Digital Innovation Hub

Augmented Enterprise Summit: An Overview

The Event

The Augmented Enterprise Summit (AES) provides an in-depth look into industries that are in the early stages of deploying extended reality (XR) at scale. Similar to other conferences, the venue was split between an exhibit hall and educational talks. While the exhibit hall represented companies working on the technical facets of XR, the educational sessions were focused on companies implementing XR in the workforce. This juxtaposition underscores the current fragmentation in the XR industry. With a small set of headset manufacturers and a plethora of potential use cases, a synergy between these two forces appears lacking. Headset manufacturers remain in the early stages of delivering a full feature suite on their products, and industry adopters have not unified on a standout use case that warrants co-development or optimization with a headset manufacturer.

Enterprise XR Use cases

The leading use cases highlighted at AES for XR are immersive training & collaboration and remote technical assistance.
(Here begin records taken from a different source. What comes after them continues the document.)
import Literature.NumberTheory.LFunctions.FeketePolyaKernelCertificatesResidueWrappers
import HarnessLib

/-!
# No real zero for real primitive characters of conductor `17428 ≤ q ≤ 17430`: the Fekete–Pólya rows, in the kernel

Topic `Literature/NumberTheory/LFunctions`; namespace `Literature.NumberTheory.LFunctions`. THEOREMS only (no
definition, no named fact, no `sorry`; standard axioms): one PUBLIC theorem **`noRealZero{Odd,Even}_fp_<q>`** per
fundamental discriminant `D`, `|D| = q ∈ [17428, 17430]`, that admits a Fekete–Pólya witness — for every primitive
quadratic `χ` mod `q` of the parity of `D` and every `σ ∈ (0, 1)`, `L(σ, χ) ≠ 0` (statement shape of the
`interval_cases` bullets of the `NoRealZero{Odd,Even}…` range files, so a range assembly cites them by name).
Cell `parity-realchar`, kernel floor of the wide column (TARGET §2 row 19), Fekete–Pólya lane (seat prover-2).

Method: `FeketePolyaKernelCertificates{HigherOrder,ResidueTables,ResidueWrappers}.lean` — the iterated partial
sums of order `k` of the induced character `χ↑(q·w)` are non-negative over one period (`runOK` at order `2`,
`fpRun v q w k` at orders `3 … 12`, decided in the kernel; values of `χ` from the quadratic-residue bitsets of the
prime factors of the conductor — the factor list is part of each certificate, primality by `norm_num`),
hence `ℜL(σ, χ↑(q·w)) > 0` (Fekete–Pólya 1912 / MV §11.2.1 Exercise 7) and `L(σ, χ) ≠ 0` (positive Euler
factors, Exercise 8).  Witnesses `(w, k)` = the cheapest in the exact integer scan of this seat
(`HOME/parity-realchar-prover-2/fp-witnesses-6001-20000.tsv`; no kit).  1 characters in this file
(est. 18 kernel-s).  NOT covered here (no Fekete–Pólya witness with `w ≤ 40`, `q·w ≤ 4·10⁵`, `k ≤ 12`,
or deferred as too costly for this engine) — left to the truncation certificates of the companion lane:
`-17428`† († = witness exists, deferred).

## References

* H. L. Montgomery, R. C. Vaughan, *Multiplicative Number Theory I*, CUP 2007, §9.3 Thm 9.13, §11.2.1
  Exercises 7–8. [MontgomeryVaughan2007]
* M. Fekete, G. Pólya, *Über ein Problem von Laguerre*, Rend. Circ. Mat. Palermo 34 (1912) 89–120. [FeketePolya1912]
-/

namespace Literature.NumberTheory.LFunctions

open FeketePolyaKernel

set_option maxHeartbeats 800000 in
/-- `D = 17429`: the even character `(·/17429)` of conductor `17429` (`17429`: 29 · 601) — Fekete–Pólya witness of order `3` (walked at order `4`, `fpRun`) along the primitive modulus; est. `18` kernel-s. [cite: MontgomeryVaughan2007, §11.2.1 Exercises 7 (g), 8] -/
theorem noRealZeroEven_fp_17429 :
    ∀ χ : DirichletCharacter ℂ 17429, χ.IsQuadratic → χ.IsPrimitive → χ.Even →
      ∀ σ : ℝ, 0 < σ → σ < 1 → χ.LFunction σ ≠ 0 :=
  good_even_of_odd_fpR [29, 601] (by norm_num) (by decide) (by decide) 1 3 (by decide) (by decide +kernel)

end Literature.NumberTheory.LFunctions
These implementations of XR are saving organizations money by removing physical limitations of interaction, collaboration, and troubleshooting.

Attendance

Early adopters of XR and attendees of AES primarily represent manufacturing and building information modeling (BIM) backgrounds, who find value in visualizing complex data in a 3D environment.

Healthcare

Healthcare representation was notably absent over the three-day conference was direct. While healthcare may not be ready to deploy XR at scale, inspiration can be drawn from the industries using XR today. Training and data visualization have use cases for healthcare, but the cost savings may not be as easily actualized.
Training has the clearest potential for cost savings, enabling a reduction of material costs and geography-independent training sessions. However, the tactile feedback of training with real equipment remains the barrier to smooth adoption.
Data visualization, specifically for MRIs and surgery planning can upgrade a clinician’s ability to understand medical imaging, however, headset resolution and undefined cost savings remain two major barriers.

Concerns

Barriers to XR do not just exist in healthcare. On a broad scale, practitioners of XR spoke about several key concerns that permeate the XR headset industry. Primarily due to the emerging nature of XR, headset durability and repairability are two major factors to consider when managing a fleet of headsets. Furthermore, the user experience and onboarding process remain disparate and overly complex for some users.